# ENTRIES SUPPLIED
------------------------------------------------------------------------

open Classical in
/-- **AT MOST NINETEEN CANDIDATES**: on a `10`-point matroid with (C1), (C2) and circuits of size `≥ 3`, if `x`
lies exactly on the three triangles `L₁, L₂, L₃`, then `#{four-circuits ∋ x} + #{triangles ∌ x} ≤ 19`. -/
theorem ncard_fourCircuits_through_add_triangles_avoiding_le (N : Matroid α) [N.Finite]
    (hC1 : ∀ L ⊆ N.E, N.eRk L = 2 → L.ncard ≤ 3) (hC2 : ∀ P ⊆ N.E, N.eRk P ≤ 3 → P.ncard ≤ 6)
    (hcirc : ∀ C, N.IsCircuit C → 3 ≤ C.ncard) {x : α} (hn : N.E.ncard = 10)
    {L₁ L₂ L₃ : Set α} (hL₁ : L₁ ∈ ThmN.trianglesThrough N x) (hL₂ : L₂ ∈ ThmN.trianglesThrough N x)
    (hL₃ : L₃ ∈ ThmN.trianglesThrough N x) (h12 : L₁ ≠ L₂) (h13 : L₁ ≠ L₃) (h23 : L₂ ≠ L₃)
    (hall : ∀ C ∈ ThmN.trianglesThrough N x, C = L₁ ∨ C = L₂ ∨ C = L₃) :
    {C : Set α | N.IsCircuit C ∧ C.ncard = 4 ∧ x ∈ C}.ncard +
      {C : Set α | N.IsCircuit C ∧ C.ncard = 3 ∧ x ∉ C}.ncard ≤ 19 := by
  have hEfin : N.E.Finite := N.ground_finite
  have hL₁E := hL₁.1.subset_ground
  have hL₂E := hL₂.1.subset_ground
  have hL₃E := hL₃.1.subset_ground
  have hxE : x ∈ N.E := hL₁E hL₁.2.2
  have hconeE : L₁ ∪ L₂ ∪ L₃ ⊆ N.E := Set.union_subset (Set.union_subset hL₁E hL₂E) hL₃E
  have hconefin : (L₁ ∪ L₂ ∪ L₃).Finite := hEfin.subset hconeE
  -- the cone has `7` points, the outside `O` has `3`
  have hcone7 : (L₁ ∪ L₂ ∪ L₃).ncard = 7 := by
    have h5 := ncard_union_eq_five_of_trianglesThrough N hC1 hL₁ hL₂ h12
    have hint : (L₁ ∪ L₂) ∩ L₃ = {x} := by
      rw [Set.union_inter_distrib_right, ThmN.inter_eq_singleton_of_mem_trianglesThrough N hC1 hL₁ hL₃ h13,
        ThmN.inter_eq_singleton_of_mem_trianglesThrough N hC1 hL₂ hL₃ h23, Set.union_self]
    have h := Set.ncard_union_add_ncard_inter (L₁ ∪ L₂) L₃ (hEfin.subset (Set.union_subset hL₁E hL₂E))
      (hEfin.subset hL₃E)
    rw [hint, Set.ncard_singleton, h5, hL₃.2.1] at h
    omega
  set O := N.E \ (L₁ ∪ L₂ ∪ L₃) with hO
  have hO3 : O.ncard = 3 := by rw [hO, Set.ncard_sdiff hconeE hconefin, hn, hcone7]
  have hOfin : O.Finite := hEfin.subset sdiff_subset
  have hOE : O ⊆ N.E := sdiff_subset
  have hOx : x ∉ O := fun h => h.2 (Or.inl (Or.inl hL₁.2.2))
  have hnotri : ∀ s ∈ O, ∀ C ∈ ThmN.trianglesThrough N x, s ∉ C := by
    intro s hs C hC hsC
    rcases hall C hC with rfl | rfl | rfl
    · exact hs.2 (Or.inl (Or.inl hsC))
    · exact hs.2 (Or.inl (Or.inr hsC))
    · exact hs.2 (Or.inr hsC)
  -- the candidates
  set 𝒦 := {K : Set α | K ⊆ N.E ∧ x ∈ K ∧ K.ncard = 4 ∧ N.eRk K = 3 ∧ ¬ L₁ ⊆ K ∧ ¬ L₂ ⊆ K ∧ ¬ L₃ ⊆ K}
    with h𝒦
  have h𝒦fin : 𝒦.Finite := hEfin.finite_subsets.subset (fun K hK => hK.1)
  have h𝒦spec : ∀ K ∈ 𝒦, K ⊆ N.E ∧ x ∈ K ∧ K.ncard = 4 ∧ N.eRk K = 3 ∧ ¬ L₁ ⊆ K ∧ ¬ L₂ ⊆ K ∧ ¬ L₃ ⊆ K :=
    fun K hK => hK
  have hfinE : ∀ X ⊆ N.E, N.eRk X ≠ ⊤ := fun X hX =>
    ((N.eRk_le_encard X).trans_lt (hEfin.subset hX).encard_lt_top).ne
  ----------------------------------------------------------------
  -- (1) the four-circuits through `x` and the sets `{x} ∪ T` are candidates
  ----------------------------------------------------------------
  set A := {C : Set α | N.IsCircuit C ∧ C.ncard = 4 ∧ x ∈ C} with hA
  set 𝒯' := {C : Set α | N.IsCircuit C ∧ C.ncard = 3 ∧ x ∉ C} with h𝒯'
  have hA𝒦 : A ⊆ 𝒦 := by
    rintro C ⟨hC, h4, hxC⟩
    have hCE := hC.subset_ground
    have hCfin : C.Finite := hEfin.subset hCE
    refine ⟨hCE, hxC, h4, ?_, ?_, ?_, ?_⟩
    · have h := hC.eRk_add_one_eq
      rw [← hCfin.cast_ncard_eq, h4] at h
      obtain ⟨r, hr⟩ := ENat.ne_top_iff_exists.1 (hfinE C hCE)
      rw [← hr] at h ⊢
      have : r + 1 = 4 := by exact_mod_cast h
      norm_cast; omega
    · intro hsub
      have h := hL₁.1.eq_of_subset_isCircuit hC hsub
      have h3 := hL₁.2.1
      rw [h] at h3; omega
    · intro hsub
      have h := hL₂.1.eq_of_subset_isCircuit hC hsub
      have h3 := hL₂.2.1
      rw [h] at h3; omega
    · intro hsub
      have h := hL₃.1.eq_of_subset_isCircuit hC hsub
      have h3 := hL₃.2.1
      rw [h] at h3; omega
  have hB𝒦 : (insert x) '' 𝒯' ⊆ 𝒦 := by
    rintro K ⟨T, ⟨hT, hT3, hxT⟩, rfl⟩
    have hTE := hT.subset_ground
    have hTfin : T.Finite := hEfin.subset hTE
    have hTr : N.eRk T = 2 := by
      have h := hT.eRk_add_one_eq
      rw [← hTfin.cast_ncard_eq, hT3] at h
      obtain ⟨r, hr⟩ := ENat.ne_top_iff_exists.1 (hfinE T hTE)
      rw [← hr] at h ⊢
      have : r + 1 = 3 := by exact_mod_cast h
      norm_cast; omega
    have hnoL : ∀ L ∈ ThmN.trianglesThrough N x, ¬ L ⊆ insert x T := by
      intro L hL hsub
      have hLfin : L.Finite := hEfin.subset hL.1.subset_ground
      have h2 : (L \ {x}).ncard = 2 := by rw [Set.ncard_sdiff_singleton_of_mem hL.2.2, hL.2.1]
      obtain ⟨y, z, hyz, hyz'⟩ := Set.ncard_eq_two.1 h2
      have hy : y ∈ L \ {x} := by rw [hyz']; simp
      have hz : z ∈ L \ {x} := by rw [hyz']; simp
      have hyT : y ∈ T := by
        have := hsub hy.1
        rcases this with h | h
        · exact absurd h hy.2
        · exact h
      have hzT : z ∈ T := by
        have := hsub hz.1
        rcases this with h | h
        · exact absurd h hz.2
        · exact h
      have hTy : T ∈ ThmN.trianglesThrough N y := ⟨hT, hT3, hyT⟩
      have hLy : L ∈ ThmN.trianglesThrough N y := ⟨hL.1, hL.2.1, hy.1⟩
      have hneTL : T ≠ L := fun h => hxT (h ▸ hL.2.2)
      have hint := ThmN.inter_eq_singleton_of_mem_trianglesThrough N hC1 hTy hLy hneTL
      have : z ∈ T ∩ L := ⟨hzT, hz.1⟩
      rw [hint] at this
      exact hyz (Set.mem_singleton_iff.1 this).symm
    refine ⟨Set.insert_subset hxE hTE, Set.mem_insert x T, ?_, ?_, hnoL L₁ hL₁, hnoL L₂ hL₂, hnoL L₃ hL₃⟩
    · rw [Set.ncard_insert_of_notMem hxT hTfin, hT3]
    · have hle : N.eRk (insert x T) ≤ 3 := by
        calc N.eRk (insert x T) ≤ N.eRk T + 1 := N.eRk_insert_le_add_one x T
          _ = 3 := by rw [hTr]; rfl
      obtain ⟨r, hr⟩ := ENat.ne_top_iff_exists.1 (hfinE _ (Set.insert_subset hxE hTE))
      have hr3 : r ≤ 3 := by rw [← hr] at hle; exact_mod_cast hle
      have hr2 : ¬ r ≤ 2 := by
        intro hr2
        have hle2 : N.eRk (insert x T) ≤ N.eRk T := by
          rw [← hr, hTr]; exact_mod_cast hr2
        have := mem_closure_of_eRk_insert_le N hTE hxE hle2
        rw [closure_eq_of_triangle N hC1 hT hT3] at this
        exact hxT this
      rw [← hr]
      norm_cast; omega
  have hdisj : Disjoint A ((insert x) '' 𝒯') := by
    rw [Set.disjoint_left]
    rintro K ⟨hK, -, -⟩ ⟨T, ⟨hT, -, hxT⟩, rfl⟩
    exact hK.not_ssubset hT (Set.ssubset_insert hxT)
  have hAfin : A.Finite := (finite_fourCircuits N).subset (fun C hC => ⟨hC.1, hC.2.1⟩)
  have h𝒯'fin : 𝒯'.Finite := (finite_triangles N).subset (fun C hC => ⟨hC.1, hC.2.1⟩)
  have hBcard : ((insert x) '' 𝒯').ncard = 𝒯'.ncard := by
    apply Set.InjOn.ncard_image
    rintro T ⟨-, -, hxT⟩ T' ⟨-, -, hxT'⟩ h
    ext y
    constructor
    · intro hy
      have : y ∈ insert x T' := h ▸ Set.mem_insert_of_mem x hy
      rcases this with rfl | h'
      · exact absurd hy hxT
      · exact h'
    · intro hy
      have : y ∈ insert x T := h ▸ Set.mem_insert_of_mem x hy
      rcases this with rfl | h'
      · exact absurd hy hxT'
      · exact h'
  have hstep1 : A.ncard + 𝒯'.ncard ≤ 𝒦.ncard := by
    rw [← hBcard, ← Set.ncard_union_eq hdisj hAfin (h𝒯'fin.image _)]
    exact Set.ncard_le_ncard (Set.union_subset hA𝒦 hB𝒦) h𝒦fin
  refine hstep1.trans ?_
  ----------------------------------------------------------------
  -- (2) the candidates number at most `19`
  ----------------------------------------------------------------
  obtain ⟨o₁, o₂, o₃, h12o, h13o, h23o, hOeq⟩ := Set.ncard_eq_three.1 hO3
  have ho₁ : o₁ ∈ O := by rw [hOeq]; simp
  have ho₂ : o₂ ∈ O := by rw [hOeq]; simp
  have ho₃ : o₃ ∈ O := by rw [hOeq]; simp
  set F₁₂ := {K ∈ 𝒦 | ∃ a ∈ K, a ∈ L₁ ∧ a ≠ x ∧ ∃ b ∈ K, b ∈ L₂ ∧ b ≠ x} with hF₁₂
  set F₁₃ := {K ∈ 𝒦 | ∃ a ∈ K, a ∈ L₁ ∧ a ≠ x ∧ ∃ b ∈ K, b ∈ L₃ ∧ b ≠ x} with hF₁₃
  set F₂₃ := {K ∈ 𝒦 | ∃ a ∈ K, a ∈ L₂ ∧ a ≠ x ∧ ∃ b ∈ K, b ∈ L₃ ∧ b ≠ x} with hF₂₃
  set G₁₂ := {K ∈ 𝒦 | o₁ ∈ K ∧ o₂ ∈ K ∧ ∃ a ∈ K, a ∈ L₁ ∪ L₂ ∪ L₃ ∧ a ≠ x} with hG₁₂
  set G₁₃ := {K ∈ 𝒦 | o₁ ∈ K ∧ o₃ ∈ K ∧ ∃ a ∈ K, a ∈ L₁ ∪ L₂ ∪ L₃ ∧ a ≠ x} with hG₁₃
  set G₂₃ := {K ∈ 𝒦 | o₂ ∈ K ∧ o₃ ∈ K ∧ ∃ a ∈ K, a ∈ L₁ ∪ L₂ ∪ L₃ ∧ a ≠ x} with hG₂₃
  have hF₁₂c : F₁₂.ncard ≤ 4 :=
    ncard_candidates_two_lines_le_four N hC1 hC2 hL₁ hL₂ hL₃ h12 h13 h23 𝒦 h𝒦spec
  have hF₁₃c : F₁₃.ncard ≤ 4 :=
    ncard_candidates_two_lines_le_four N hC1 hC2 hL₁ hL₃ hL₂ h13 h12 (Ne.symm h23) 𝒦
      (fun K hK => ⟨hK.1, hK.2.1, hK.2.2.1, hK.2.2.2.1, hK.2.2.2.2.1, hK.2.2.2.2.2.2, hK.2.2.2.2.2.1⟩)
  have hF₂₃c : F₂₃.ncard ≤ 4 :=
    ncard_candidates_two_lines_le_four N hC1 hC2 hL₂ hL₃ hL₁ h23 (Ne.symm h12) (Ne.symm h13) 𝒦
      (fun K hK => ⟨hK.1, hK.2.1, hK.2.2.1, hK.2.2.2.1, hK.2.2.2.2.2.1, hK.2.2.2.2.2.2, hK.2.2.2.2.1⟩)
  have hGc : ∀ s t, s ∈ O → t ∈ O → s ≠ t →
      {K ∈ 𝒦 | s ∈ K ∧ t ∈ K ∧ ∃ a ∈ K, a ∈ L₁ ∪ L₂ ∪ L₃ ∧ a ≠ x}.ncard ≤ 2 :=
    fun s t hs ht hst => ncard_candidates_pair_le_two N hC1 hC2 hcirc hL₁ hL₂ hL₃ 𝒦
      (fun K hK => ⟨hK.1, hK.2.1, hK.2.2.1, hK.2.2.2.1⟩) (hOE hs) (hOE ht) hst hs.2 ht.2 (hnotri s hs)
  have hG₁₂c : G₁₂.ncard ≤ 2 := hGc o₁ o₂ ho₁ ho₂ h12o
  have hG₁₃c : G₁₃.ncard ≤ 2 := hGc o₁ o₃ ho₁ ho₃ h13o
  have hG₂₃c : G₂₃.ncard ≤ 2 := hGc o₂ o₃ ho₂ ho₃ h23o
  have hsub : 𝒦 ⊆ F₁₂ ∪ F₁₃ ∪ F₂₃ ∪ G₁₂ ∪ G₁₃ ∪ G₂₃ ∪ {insert x O} := by
    intro K hK
    obtain ⟨hKE, hxK, hK4, hKr, hL₁K, hL₂K, hL₃K⟩ := h𝒦spec K hK
    rcases candidate_cases N hC1 hC2 hL₁ hL₂ hL₃ h12 h13 h23 h12o h13o h23o hOeq hKE hxK hK4 hKr hL₁K hL₂K hL₃K
      with h | h | h | h | h | h | h
    · exact Or.inl (Or.inl (Or.inl (Or.inl (Or.inl (Or.inl ⟨hK, h⟩)))))
    · exact Or.inl (Or.inl (Or.inl (Or.inl (Or.inl (Or.inr ⟨hK, h⟩)))))
    · exact Or.inl (Or.inl (Or.inl (Or.inl (Or.inr ⟨hK, h⟩))))
    · exact Or.inl (Or.inl (Or.inl (Or.inr ⟨hK, h⟩)))
    · exact Or.inl (Or.inl (Or.inr ⟨hK, h⟩))
    · exact Or.inl (Or.inr ⟨hK, h⟩)
    · exact Or.inr (by rw [h]; exact Set.mem_singleton _)
  have hfinF : ∀ S : Set (Set α), S ⊆ 𝒦 → S.Finite := fun S hS => h𝒦fin.subset hS
  have hfinU : (F₁₂ ∪ F₁₃ ∪ F₂₃ ∪ G₁₂ ∪ G₁₃ ∪ G₂₃ ∪ {insert x O}).Finite :=
    (((((((hfinF F₁₂ (fun K hK => hK.1)).union (hfinF F₁₃ (fun K hK => hK.1))).union
      (hfinF F₂₃ (fun K hK => hK.1))).union (hfinF G₁₂ (fun K hK => hK.1))).union
      (hfinF G₁₃ (fun K hK => hK.1))).union (hfinF G₂₃ (fun K hK => hK.1))).union (Set.finite_singleton _))
  have hU1 := Set.ncard_union_le F₁₂ F₁₃
  have hU2 := Set.ncard_union_le (F₁₂ ∪ F₁₃) F₂₃
  have hU3 := Set.ncard_union_le (F₁₂ ∪ F₁₃ ∪ F₂₃) G₁₂
  have hU4 := Set.ncard_union_le (F₁₂ ∪ F₁₃ ∪ F₂₃ ∪ G₁₂) G₁₃
  have hU5 := Set.ncard_union_le (F₁₂ ∪ F₁₃ ∪ F₂₃ ∪ G₁₂ ∪ G₁₃) G₂₃
  have hU6 := Set.ncard_union_le (F₁₂ ∪ F₁₃ ∪ F₂₃ ∪ G₁₂ ∪ G₁₃ ∪ G₂₃) ({insert x O} : Set (Set α))
  have hH : ({insert x O} : Set (Set α)).ncard = 1 := Set.ncard_singleton _
  have := Set.ncard_le_ncard hsub hfinU
  omega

------------------------------------------------------------------------

# ABOUT THIS TASK
Print only what lies in the material above starting at the line with "have hTy : T" and ending at the line with "rw [← hr, hTr]; exact_mod_cast hr2", every line exactly as given.

# TASK RESULT
      have hTy : T ∈ ThmN.trianglesThrough N y := ⟨hT, hT3, hyT⟩
      have hLy : L ∈ ThmN.trianglesThrough N y := ⟨hL.1, hL.2.1, hy.1⟩
      have hneTL : T ≠ L := fun h => hxT (h ▸ hL.2.2)
      have hint := ThmN.inter_eq_singleton_of_mem_trianglesThrough N hC1 hTy hLy hneTL
      have : z ∈ T ∩ L := ⟨hzT, hz.1⟩
      rw [hint] at this
      exact hyz (Set.mem_singleton_iff.1 this).symm
    refine ⟨Set.insert_subset hxE hTE, Set.mem_insert x T, ?_, ?_, hnoL L₁ hL₁, hnoL L₂ hL₂, hnoL L₃ hL₃⟩
    · rw [Set.ncard_insert_of_notMem hxT hTfin, hT3]
    · have hle : N.eRk (insert x T) ≤ 3 := by
        calc N.eRk (insert x T) ≤ N.eRk T + 1 := N.eRk_insert_le_add_one x T
          _ = 3 := by rw [hTr]; rfl
      obtain ⟨r, hr⟩ := ENat.ne_top_iff_exists.1 (hfinE _ (Set.insert_subset hxE hTE))
      have hr3 : r ≤ 3 := by rw [← hr] at hle; exact_mod_cast hle
      have hr2 : ¬ r ≤ 2 := by
        intro hr2
        have hle2 : N.eRk (insert x T) ≤ N.eRk T := by
          rw [← hr, hTr]; exact_mod_cast hr2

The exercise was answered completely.